import Mathlib
import Summits.Ventures.PercRepro2.Defs
import Summits.Ventures.PercRepro2.Graph

/-!
# The one-colour-separated switch, and `m9` for pendant marks (blind cell PercRepro2, p3 g15,
2026-08-27; `proofs/P3-CPNC.md` §8)

For a 2-colouring of the edges of a finite multigraph — the configuration `ω` (the `Y`-colour) and
its complement `compl ω` (the `W`-colour) — and marks `p, q, r, s`, the switching move `m9` of row
2′CSW compares `#{p ~_Y q, r ~_Y s, Sep}` with `#{p ~_Y q, r ~_W s, Sep}`, `Sep` = «`{p,q}` and `{r,s}`
separated in BOTH colours» (`TypedSwitchingPrimed.typedCount_m9_iff_primed`).  Proved here:
(1) the version with only the separation IN THE COLOUR OF THE SECOND EVENT on each side,
`#{p ~_Y q, r ~_Y s, {p,q} ≁_Y {r,s}} ≤ #{p ~_Y q, r ~_W s, {p,q} ≁_W {r,s}}`
(`card_leftSet_le_card_rightSet`), by the cluster switch `ω ↦ ω ⊕ (edges touching C_Y(r))`
(`switch`): `p ~_Y q` survives because its witness path avoids `C_Y(r)` (`conn_switch_of_notMem`),
`r ~_W s` holds because the interior is flipped (`conn_compl_switch_of_mem`), and the `W`-cluster of
`r` in the image is EXACTLY the old `Y`-cluster (`cluster_compl_switch`), which makes the map
injective (`switch_injective`); (2) `m9` itself, in primed and in sign form, when `r` and `s` are
PENDANT (`card_m9Left_le_card_m9Right_of_pendant`, `m9SignSum_nonpos_of_pendant`): the switch then
keeps the `Y`-separation too (`r`, `s` lose their only edge and are `Y`-isolated in the image); for
general `r, s` it fails exactly on the defect set `Λ` of `proofs/P3-M9.md` §3.  Own work; std axioms.
-/

namespace Summit.Ventures.PercRepro2

namespace OneColourSwitch

open Finset Classical

variable {V : Type*} {E : Type*}
variable (ends : E → Sym2 V)

/-- The complementary configuration: the `W`-colour class of the 2-colouring `ω`. -/
def compl (ω : Config E) : Config E := fun e => !ω e

omit ends in
/-- `compl` is an involution. -/
@[simp] lemma compl_compl (ω : Config E) : compl (compl ω) = ω := by
  funext e; simp [compl]

/-- Flip the colour of every edge touching the vertex set `S`. -/
noncomputable def flipTouch (S : Set V) (ω : Config E) : Config E :=
  fun e => if e ∈ touches ends S then !ω e else ω e

/-- `flipTouch` on an edge touching `S`. -/
lemma flipTouch_of_mem {S : Set V} {ω : Config E} {e : E} (h : e ∈ touches ends S) :
    flipTouch ends S ω e = !ω e := by
  simp [flipTouch, h]

/-- `flipTouch` on an edge not touching `S`. -/
lemma flipTouch_of_notMem {S : Set V} {ω : Config E} {e : E} (h : e ∉ touches ends S) :
    flipTouch ends S ω e = ω e := by
  simp [flipTouch, h]

/-- `flipTouch S` is an involution. -/
lemma flipTouch_flipTouch (S : Set V) (ω : Config E) :
    flipTouch ends S (flipTouch ends S ω) = ω := by
  funext e
  by_cases h : e ∈ touches ends S
  · rw [flipTouch_of_mem ends h, flipTouch_of_mem ends h, Bool.not_not]
  · rw [flipTouch_of_notMem ends h, flipTouch_of_notMem ends h]

/-- The one-colour separation: neither `p` nor `q` is joined to `r` or `s`. -/
def sepY (p q r s : V) (ω : Config E) : Prop :=
  ¬ Conn ends ω p r ∧ ¬ Conn ends ω p s ∧ ¬ Conn ends ω q r ∧ ¬ Conn ends ω q s

/-- The left set of the switch: `p ~_Y q`, `r ~_Y s`, `Y`-separated. -/
def leftSet (p q r s : V) : Set (Config E) :=
  {ω | Conn ends ω p q ∧ Conn ends ω r s ∧ sepY ends p q r s ω}

/-- The right set of the switch: `p ~_Y q`, `r ~_W s`, `W`-separated. -/
def rightSet (p q r s : V) : Set (Config E) :=
  {ω | Conn ends ω p q ∧ Conn ends (compl ω) r s ∧ sepY ends p q r s (compl ω)}

/-- The switch: flip every edge touching the `Y`-cluster of `r`. -/
noncomputable def switch (r : V) (ω : Config E) : Config E :=
  flipTouch ends (cluster ends ω r) ω

section Lemmas

variable {ends}

/-- The complement of the switch agrees with `ω` on the edges touching the cluster of `r`. -/
lemma compl_switch_of_mem {r : V} {ω : Config E} {e : E} (h : e ∈ touches ends (cluster ends ω r)) :
    compl (switch ends r ω) e = ω e := by
  simp [compl, switch, flipTouch_of_mem ends h]

/-- The switch agrees with `ω` off the edges touching the cluster of `r`. -/
lemma switch_of_notMem {r : V} {ω : Config E} {e : E} (h : e ∉ touches ends (cluster ends ω r)) :
    switch ends r ω e = ω e :=
  flipTouch_of_notMem ends h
########################################
Task directions: Copy range, inclusive: the line holding "section Lemmas" to the line holding "simp [compl, switch, flipTouch_of_mem". Reproduce exactly those lines of the records above and no others.

Task response:
section Lemmas

variable {ends}

/-- The complement of the switch agrees with `ω` on the edges touching the cluster of `r`. -/
lemma compl_switch_of_mem {r : V} {ω : Config E} {e : E} (h : e ∈ touches ends (cluster ends ω r)) :
    compl (switch ends r ω) e = ω e := by
  simp [compl, switch, flipTouch_of_mem ends h]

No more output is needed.